(Stored data entries)
⟨

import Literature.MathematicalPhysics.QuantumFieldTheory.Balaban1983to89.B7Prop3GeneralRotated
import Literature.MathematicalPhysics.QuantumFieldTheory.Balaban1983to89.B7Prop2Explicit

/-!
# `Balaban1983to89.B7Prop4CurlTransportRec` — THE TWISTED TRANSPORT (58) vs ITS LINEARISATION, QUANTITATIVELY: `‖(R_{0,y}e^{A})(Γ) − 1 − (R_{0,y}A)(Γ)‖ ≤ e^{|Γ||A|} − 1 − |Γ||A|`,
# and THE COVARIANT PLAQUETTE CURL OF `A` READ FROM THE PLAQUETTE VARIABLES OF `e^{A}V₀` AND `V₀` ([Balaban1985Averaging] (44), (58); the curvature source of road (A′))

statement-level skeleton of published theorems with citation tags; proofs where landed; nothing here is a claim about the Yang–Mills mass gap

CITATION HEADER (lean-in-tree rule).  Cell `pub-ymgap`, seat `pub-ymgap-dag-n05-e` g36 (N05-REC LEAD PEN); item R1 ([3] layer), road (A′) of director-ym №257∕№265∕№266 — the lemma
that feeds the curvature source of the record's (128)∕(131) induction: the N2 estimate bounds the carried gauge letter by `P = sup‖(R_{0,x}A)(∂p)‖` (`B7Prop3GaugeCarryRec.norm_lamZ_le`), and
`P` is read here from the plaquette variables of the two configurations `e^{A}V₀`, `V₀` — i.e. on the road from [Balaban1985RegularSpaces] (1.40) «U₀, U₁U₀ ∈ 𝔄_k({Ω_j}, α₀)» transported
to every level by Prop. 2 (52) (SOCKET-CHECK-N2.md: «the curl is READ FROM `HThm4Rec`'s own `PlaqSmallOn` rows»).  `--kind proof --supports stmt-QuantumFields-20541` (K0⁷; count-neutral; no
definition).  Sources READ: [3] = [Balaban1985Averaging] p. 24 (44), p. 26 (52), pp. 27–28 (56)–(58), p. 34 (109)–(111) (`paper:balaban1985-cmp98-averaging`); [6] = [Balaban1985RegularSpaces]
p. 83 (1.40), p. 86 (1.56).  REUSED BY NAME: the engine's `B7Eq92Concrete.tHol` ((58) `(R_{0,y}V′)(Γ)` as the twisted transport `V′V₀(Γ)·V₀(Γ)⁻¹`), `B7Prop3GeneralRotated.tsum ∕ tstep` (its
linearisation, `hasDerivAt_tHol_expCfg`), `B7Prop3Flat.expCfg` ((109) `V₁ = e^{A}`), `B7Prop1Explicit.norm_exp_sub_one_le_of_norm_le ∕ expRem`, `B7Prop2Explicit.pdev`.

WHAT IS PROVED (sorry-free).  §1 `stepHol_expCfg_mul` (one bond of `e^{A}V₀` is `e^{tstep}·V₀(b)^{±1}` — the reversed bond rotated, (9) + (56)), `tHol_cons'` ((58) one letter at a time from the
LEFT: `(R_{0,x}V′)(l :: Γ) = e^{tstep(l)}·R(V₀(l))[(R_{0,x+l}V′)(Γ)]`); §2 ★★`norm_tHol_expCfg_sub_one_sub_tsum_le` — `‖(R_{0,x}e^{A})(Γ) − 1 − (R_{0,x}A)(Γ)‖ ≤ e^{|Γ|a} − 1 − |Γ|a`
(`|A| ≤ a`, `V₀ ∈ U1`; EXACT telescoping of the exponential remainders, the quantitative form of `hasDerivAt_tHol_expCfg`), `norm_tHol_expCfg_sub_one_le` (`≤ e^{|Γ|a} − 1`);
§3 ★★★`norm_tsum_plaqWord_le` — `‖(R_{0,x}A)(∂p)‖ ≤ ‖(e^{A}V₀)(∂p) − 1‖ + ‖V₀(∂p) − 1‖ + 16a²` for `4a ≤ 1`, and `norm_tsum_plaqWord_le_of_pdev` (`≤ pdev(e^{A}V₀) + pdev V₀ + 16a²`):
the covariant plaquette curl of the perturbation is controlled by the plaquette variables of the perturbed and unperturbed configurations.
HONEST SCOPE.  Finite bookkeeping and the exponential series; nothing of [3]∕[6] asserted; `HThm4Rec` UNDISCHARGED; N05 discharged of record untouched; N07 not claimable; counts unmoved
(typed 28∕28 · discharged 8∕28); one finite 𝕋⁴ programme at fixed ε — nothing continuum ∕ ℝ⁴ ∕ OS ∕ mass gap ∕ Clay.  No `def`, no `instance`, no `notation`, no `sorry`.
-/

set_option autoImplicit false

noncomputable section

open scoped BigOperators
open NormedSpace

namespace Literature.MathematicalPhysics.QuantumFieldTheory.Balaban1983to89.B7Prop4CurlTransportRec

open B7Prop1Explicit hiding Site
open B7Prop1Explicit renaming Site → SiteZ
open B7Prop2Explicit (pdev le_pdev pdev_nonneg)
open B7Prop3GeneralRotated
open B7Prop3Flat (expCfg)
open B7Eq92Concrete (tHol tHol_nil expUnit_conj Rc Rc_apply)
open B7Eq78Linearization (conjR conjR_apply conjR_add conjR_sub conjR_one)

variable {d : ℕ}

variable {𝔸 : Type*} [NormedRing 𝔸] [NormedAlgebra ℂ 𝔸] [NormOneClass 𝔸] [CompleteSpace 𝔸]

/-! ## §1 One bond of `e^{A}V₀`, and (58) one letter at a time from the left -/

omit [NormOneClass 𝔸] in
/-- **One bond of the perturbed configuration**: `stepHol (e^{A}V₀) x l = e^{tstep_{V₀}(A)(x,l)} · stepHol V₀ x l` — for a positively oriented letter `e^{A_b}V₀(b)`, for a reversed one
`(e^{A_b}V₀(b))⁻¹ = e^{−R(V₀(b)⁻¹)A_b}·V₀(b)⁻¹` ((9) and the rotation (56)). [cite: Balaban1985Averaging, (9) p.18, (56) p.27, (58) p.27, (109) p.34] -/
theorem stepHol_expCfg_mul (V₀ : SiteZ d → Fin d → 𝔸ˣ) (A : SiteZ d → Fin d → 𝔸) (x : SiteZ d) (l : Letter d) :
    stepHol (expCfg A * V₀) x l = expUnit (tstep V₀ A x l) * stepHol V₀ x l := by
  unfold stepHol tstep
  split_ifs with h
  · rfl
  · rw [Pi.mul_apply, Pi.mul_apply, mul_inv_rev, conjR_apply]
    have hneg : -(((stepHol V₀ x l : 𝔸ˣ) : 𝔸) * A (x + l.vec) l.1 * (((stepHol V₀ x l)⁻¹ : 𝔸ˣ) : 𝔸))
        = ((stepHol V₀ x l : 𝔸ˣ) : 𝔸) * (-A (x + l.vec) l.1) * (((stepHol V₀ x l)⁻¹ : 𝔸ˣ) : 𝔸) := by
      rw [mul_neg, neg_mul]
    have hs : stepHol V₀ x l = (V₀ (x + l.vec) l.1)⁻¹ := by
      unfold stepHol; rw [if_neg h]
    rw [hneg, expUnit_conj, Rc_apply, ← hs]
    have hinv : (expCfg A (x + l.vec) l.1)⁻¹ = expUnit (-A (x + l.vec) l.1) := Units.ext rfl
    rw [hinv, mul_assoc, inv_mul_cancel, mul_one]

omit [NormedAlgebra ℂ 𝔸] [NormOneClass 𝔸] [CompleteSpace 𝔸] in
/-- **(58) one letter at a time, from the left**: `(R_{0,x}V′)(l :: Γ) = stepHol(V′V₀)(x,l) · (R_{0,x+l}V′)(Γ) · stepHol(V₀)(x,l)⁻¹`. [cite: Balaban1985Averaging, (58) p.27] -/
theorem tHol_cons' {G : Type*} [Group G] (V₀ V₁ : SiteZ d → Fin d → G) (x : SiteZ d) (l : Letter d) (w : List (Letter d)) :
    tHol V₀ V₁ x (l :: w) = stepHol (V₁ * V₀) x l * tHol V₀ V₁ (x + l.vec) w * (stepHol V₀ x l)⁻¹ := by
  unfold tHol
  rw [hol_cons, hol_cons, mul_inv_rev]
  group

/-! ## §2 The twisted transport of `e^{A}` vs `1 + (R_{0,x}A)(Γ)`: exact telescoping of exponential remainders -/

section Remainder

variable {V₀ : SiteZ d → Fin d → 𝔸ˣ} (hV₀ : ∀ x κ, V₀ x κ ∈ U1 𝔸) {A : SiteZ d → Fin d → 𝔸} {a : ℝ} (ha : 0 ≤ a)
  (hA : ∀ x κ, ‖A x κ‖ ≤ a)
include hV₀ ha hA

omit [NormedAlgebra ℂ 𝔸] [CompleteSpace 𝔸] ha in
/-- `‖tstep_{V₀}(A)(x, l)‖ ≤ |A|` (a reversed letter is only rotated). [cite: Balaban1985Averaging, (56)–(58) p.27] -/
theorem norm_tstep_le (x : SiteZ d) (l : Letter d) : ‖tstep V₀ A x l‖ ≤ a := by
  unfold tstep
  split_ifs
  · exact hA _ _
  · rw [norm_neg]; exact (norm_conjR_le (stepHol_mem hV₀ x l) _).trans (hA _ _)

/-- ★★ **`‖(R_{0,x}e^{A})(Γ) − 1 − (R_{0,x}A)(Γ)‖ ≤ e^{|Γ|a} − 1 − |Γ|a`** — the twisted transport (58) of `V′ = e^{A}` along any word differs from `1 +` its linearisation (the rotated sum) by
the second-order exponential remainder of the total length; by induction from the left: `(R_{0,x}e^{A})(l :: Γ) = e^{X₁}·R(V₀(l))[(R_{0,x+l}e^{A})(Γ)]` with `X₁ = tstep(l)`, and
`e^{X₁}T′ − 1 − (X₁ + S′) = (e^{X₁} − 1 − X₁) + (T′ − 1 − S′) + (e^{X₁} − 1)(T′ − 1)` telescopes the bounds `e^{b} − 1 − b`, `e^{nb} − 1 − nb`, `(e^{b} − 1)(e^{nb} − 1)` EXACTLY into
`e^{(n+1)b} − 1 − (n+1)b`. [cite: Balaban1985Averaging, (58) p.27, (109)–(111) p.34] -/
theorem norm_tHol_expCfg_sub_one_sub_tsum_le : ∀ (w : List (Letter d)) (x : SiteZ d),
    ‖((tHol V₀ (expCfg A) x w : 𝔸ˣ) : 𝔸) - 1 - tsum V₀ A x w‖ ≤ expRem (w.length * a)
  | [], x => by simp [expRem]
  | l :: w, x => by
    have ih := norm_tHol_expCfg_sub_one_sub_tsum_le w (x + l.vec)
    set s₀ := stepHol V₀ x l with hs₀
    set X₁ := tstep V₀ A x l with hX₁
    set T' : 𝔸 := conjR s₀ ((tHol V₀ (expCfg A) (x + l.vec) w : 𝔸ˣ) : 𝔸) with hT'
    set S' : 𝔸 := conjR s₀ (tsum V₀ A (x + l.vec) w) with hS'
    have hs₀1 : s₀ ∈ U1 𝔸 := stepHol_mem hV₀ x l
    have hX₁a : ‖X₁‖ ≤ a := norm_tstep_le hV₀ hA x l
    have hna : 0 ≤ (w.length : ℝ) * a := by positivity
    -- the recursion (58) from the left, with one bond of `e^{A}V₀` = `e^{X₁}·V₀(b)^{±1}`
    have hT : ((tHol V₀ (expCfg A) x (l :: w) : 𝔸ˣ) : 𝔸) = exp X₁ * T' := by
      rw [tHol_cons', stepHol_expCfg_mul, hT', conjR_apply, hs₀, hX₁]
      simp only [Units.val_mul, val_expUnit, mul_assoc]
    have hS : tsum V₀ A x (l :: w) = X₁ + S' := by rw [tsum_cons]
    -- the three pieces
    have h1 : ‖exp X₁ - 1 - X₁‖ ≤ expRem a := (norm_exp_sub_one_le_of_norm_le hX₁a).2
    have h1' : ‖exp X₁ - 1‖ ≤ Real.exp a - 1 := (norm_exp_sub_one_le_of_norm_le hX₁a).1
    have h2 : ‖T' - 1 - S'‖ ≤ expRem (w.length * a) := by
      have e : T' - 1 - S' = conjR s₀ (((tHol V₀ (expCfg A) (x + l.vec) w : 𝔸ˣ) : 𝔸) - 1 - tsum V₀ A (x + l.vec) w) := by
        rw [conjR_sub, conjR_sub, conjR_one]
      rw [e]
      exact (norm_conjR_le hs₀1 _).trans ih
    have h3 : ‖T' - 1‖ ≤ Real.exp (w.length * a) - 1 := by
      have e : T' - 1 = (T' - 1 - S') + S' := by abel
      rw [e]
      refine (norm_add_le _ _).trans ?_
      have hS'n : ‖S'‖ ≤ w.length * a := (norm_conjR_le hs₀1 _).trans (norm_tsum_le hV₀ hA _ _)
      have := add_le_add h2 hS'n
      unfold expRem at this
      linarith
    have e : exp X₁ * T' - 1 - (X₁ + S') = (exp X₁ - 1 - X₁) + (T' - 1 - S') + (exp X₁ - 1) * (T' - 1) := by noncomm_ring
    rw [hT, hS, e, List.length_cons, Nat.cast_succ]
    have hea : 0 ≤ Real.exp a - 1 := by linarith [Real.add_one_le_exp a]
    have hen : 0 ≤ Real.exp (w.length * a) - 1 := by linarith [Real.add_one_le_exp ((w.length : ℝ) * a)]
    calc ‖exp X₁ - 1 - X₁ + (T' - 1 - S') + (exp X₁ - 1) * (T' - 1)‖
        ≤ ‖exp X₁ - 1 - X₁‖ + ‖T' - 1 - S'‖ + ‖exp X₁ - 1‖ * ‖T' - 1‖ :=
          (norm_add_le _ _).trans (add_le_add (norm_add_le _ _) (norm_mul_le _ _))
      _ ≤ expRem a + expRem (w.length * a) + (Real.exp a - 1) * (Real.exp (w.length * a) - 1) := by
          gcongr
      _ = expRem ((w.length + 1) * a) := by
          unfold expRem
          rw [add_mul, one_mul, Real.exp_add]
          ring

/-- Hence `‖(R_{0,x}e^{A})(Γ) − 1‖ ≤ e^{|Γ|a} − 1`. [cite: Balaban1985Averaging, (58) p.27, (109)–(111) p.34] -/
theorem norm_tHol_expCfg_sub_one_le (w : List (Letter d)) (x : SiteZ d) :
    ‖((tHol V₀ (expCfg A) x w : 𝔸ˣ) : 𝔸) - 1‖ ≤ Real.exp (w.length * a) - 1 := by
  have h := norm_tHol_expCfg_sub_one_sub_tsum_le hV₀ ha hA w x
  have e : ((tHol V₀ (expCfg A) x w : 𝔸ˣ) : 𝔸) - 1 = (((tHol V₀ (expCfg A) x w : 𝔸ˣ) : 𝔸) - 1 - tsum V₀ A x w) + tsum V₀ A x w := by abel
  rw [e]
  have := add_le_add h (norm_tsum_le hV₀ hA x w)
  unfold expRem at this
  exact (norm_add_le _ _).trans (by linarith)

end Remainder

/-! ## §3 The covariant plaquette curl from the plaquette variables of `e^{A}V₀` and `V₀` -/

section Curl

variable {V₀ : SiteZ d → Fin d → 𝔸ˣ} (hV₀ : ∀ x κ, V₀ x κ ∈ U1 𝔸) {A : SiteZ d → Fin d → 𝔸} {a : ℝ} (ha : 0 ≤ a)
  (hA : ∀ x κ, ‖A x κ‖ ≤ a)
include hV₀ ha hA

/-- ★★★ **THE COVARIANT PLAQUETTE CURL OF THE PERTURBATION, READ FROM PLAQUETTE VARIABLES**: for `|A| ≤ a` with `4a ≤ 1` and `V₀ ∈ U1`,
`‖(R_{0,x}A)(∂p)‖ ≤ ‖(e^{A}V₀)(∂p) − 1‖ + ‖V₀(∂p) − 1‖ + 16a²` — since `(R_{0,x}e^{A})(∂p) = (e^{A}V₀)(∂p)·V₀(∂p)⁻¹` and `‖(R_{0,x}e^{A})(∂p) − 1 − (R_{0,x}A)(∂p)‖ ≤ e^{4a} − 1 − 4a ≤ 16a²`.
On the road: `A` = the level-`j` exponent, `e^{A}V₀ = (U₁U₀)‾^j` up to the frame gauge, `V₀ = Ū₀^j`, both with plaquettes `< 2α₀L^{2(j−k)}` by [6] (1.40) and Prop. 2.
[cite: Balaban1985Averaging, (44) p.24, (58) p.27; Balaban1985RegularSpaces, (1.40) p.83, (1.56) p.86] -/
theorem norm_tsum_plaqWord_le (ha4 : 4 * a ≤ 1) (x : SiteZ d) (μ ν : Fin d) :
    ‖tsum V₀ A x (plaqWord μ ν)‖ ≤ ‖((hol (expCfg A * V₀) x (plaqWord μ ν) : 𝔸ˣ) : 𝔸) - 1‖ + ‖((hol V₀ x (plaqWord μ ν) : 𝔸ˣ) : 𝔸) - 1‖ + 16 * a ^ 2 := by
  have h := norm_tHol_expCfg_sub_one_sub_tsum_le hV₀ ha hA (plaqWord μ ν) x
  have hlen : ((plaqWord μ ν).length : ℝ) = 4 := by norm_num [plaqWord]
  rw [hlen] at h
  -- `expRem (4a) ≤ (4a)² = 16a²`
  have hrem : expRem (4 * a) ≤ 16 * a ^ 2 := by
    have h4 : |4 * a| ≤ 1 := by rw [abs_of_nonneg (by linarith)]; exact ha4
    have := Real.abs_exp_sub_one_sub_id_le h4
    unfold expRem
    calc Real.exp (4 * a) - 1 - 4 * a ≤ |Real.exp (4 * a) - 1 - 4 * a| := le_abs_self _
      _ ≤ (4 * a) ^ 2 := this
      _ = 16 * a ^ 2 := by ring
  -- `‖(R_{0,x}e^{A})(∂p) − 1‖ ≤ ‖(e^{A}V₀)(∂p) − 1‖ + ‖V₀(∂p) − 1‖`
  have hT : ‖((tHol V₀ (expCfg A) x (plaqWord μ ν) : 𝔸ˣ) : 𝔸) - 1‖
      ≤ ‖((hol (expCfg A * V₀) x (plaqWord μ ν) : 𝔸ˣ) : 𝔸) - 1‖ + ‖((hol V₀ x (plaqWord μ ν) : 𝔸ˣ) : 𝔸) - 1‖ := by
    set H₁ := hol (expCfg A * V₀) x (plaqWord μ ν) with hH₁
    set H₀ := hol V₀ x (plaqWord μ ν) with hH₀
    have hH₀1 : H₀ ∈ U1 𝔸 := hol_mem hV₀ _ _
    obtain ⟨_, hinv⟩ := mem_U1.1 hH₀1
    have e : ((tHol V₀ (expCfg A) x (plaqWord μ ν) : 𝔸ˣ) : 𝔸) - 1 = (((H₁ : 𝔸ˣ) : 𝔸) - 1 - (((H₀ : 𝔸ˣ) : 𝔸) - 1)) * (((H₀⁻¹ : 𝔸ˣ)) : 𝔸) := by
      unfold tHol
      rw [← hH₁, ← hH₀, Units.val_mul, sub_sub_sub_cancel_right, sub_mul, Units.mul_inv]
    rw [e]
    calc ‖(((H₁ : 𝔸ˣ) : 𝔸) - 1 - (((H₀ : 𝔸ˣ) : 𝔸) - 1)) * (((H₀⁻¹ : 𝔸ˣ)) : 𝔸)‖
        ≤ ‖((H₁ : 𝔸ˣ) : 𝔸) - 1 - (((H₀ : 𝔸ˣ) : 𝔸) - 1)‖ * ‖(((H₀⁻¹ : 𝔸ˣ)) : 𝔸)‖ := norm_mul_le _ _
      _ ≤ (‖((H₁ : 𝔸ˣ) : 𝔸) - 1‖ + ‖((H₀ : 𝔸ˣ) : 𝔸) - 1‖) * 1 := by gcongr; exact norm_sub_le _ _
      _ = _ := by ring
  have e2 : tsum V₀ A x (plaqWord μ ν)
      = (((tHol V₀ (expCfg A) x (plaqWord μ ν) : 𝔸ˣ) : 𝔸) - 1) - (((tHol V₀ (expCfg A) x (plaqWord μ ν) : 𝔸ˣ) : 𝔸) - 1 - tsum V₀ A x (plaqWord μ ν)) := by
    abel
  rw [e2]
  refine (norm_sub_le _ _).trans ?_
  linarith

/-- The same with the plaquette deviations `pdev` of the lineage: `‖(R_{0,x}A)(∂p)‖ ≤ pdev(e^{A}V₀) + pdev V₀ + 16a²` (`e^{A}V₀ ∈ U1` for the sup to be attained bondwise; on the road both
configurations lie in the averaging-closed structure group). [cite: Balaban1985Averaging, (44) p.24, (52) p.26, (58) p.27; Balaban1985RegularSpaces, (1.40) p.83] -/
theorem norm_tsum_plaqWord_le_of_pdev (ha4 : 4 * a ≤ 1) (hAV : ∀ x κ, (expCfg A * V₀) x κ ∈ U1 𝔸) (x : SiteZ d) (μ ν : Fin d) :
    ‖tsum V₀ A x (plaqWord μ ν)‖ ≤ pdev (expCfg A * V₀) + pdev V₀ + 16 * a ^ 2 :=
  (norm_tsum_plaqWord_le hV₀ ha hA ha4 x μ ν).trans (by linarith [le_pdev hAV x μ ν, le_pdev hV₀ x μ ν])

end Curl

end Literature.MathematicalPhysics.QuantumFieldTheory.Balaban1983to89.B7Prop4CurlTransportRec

⟩

YOUR ASSIGNMENT: Looking at the data above, write out exactly the lines that start at the one containing "telescoping of the" and end at the one containing "𝔸] [NormedAlgebra ℂ 𝔸] [NormOneClass 𝔸] [CompleteSpace 𝔸]"; include both and nothing beyond.

ANSWER TO THE PROBLEM:
(`|A| ≤ a`, `V₀ ∈ U1`; EXACT telescoping of the exponential remainders, the quantitative form of `hasDerivAt_tHol_expCfg`), `norm_tHol_expCfg_sub_one_le` (`≤ e^{|Γ|a} − 1`);
§3 ★★★`norm_tsum_plaqWord_le` — `‖(R_{0,x}A)(∂p)‖ ≤ ‖(e^{A}V₀)(∂p) − 1‖ + ‖V₀(∂p) − 1‖ + 16a²` for `4a ≤ 1`, and `norm_tsum_plaqWord_le_of_pdev` (`≤ pdev(e^{A}V₀) + pdev V₀ + 16a²`):
the covariant plaquette curl of the perturbation is controlled by the plaquette variables of the perturbed and unperturbed configurations.
HONEST SCOPE.  Finite bookkeeping and the exponential series; nothing of [3]∕[6] asserted; `HThm4Rec` UNDISCHARGED; N05 discharged of record untouched; N07 not claimable; counts unmoved
(typed 28∕28 · discharged 8∕28); one finite 𝕋⁴ programme at fixed ε — nothing continuum ∕ ℝ⁴ ∕ OS ∕ mass gap ∕ Clay.  No `def`, no `instance`, no `notation`, no `sorry`.
-/

set_option autoImplicit false

noncomputable section

open scoped BigOperators
open NormedSpace

namespace Literature.MathematicalPhysics.QuantumFieldTheory.Balaban1983to89.B7Prop4CurlTransportRec

open B7Prop1Explicit hiding Site
open B7Prop1Explicit renaming Site → SiteZ
open B7Prop2Explicit (pdev le_pdev pdev_nonneg)
open B7Prop3GeneralRotated
open B7Prop3Flat (expCfg)
open B7Eq92Concrete (tHol tHol_nil expUnit_conj Rc Rc_apply)
open B7Eq78Linearization (conjR conjR_apply conjR_add conjR_sub conjR_one)

variable {d : ℕ}

variable {𝔸 : Type*} [NormedRing 𝔸] [NormedAlgebra ℂ 𝔸] [NormOneClass 𝔸] [CompleteSpace 𝔸]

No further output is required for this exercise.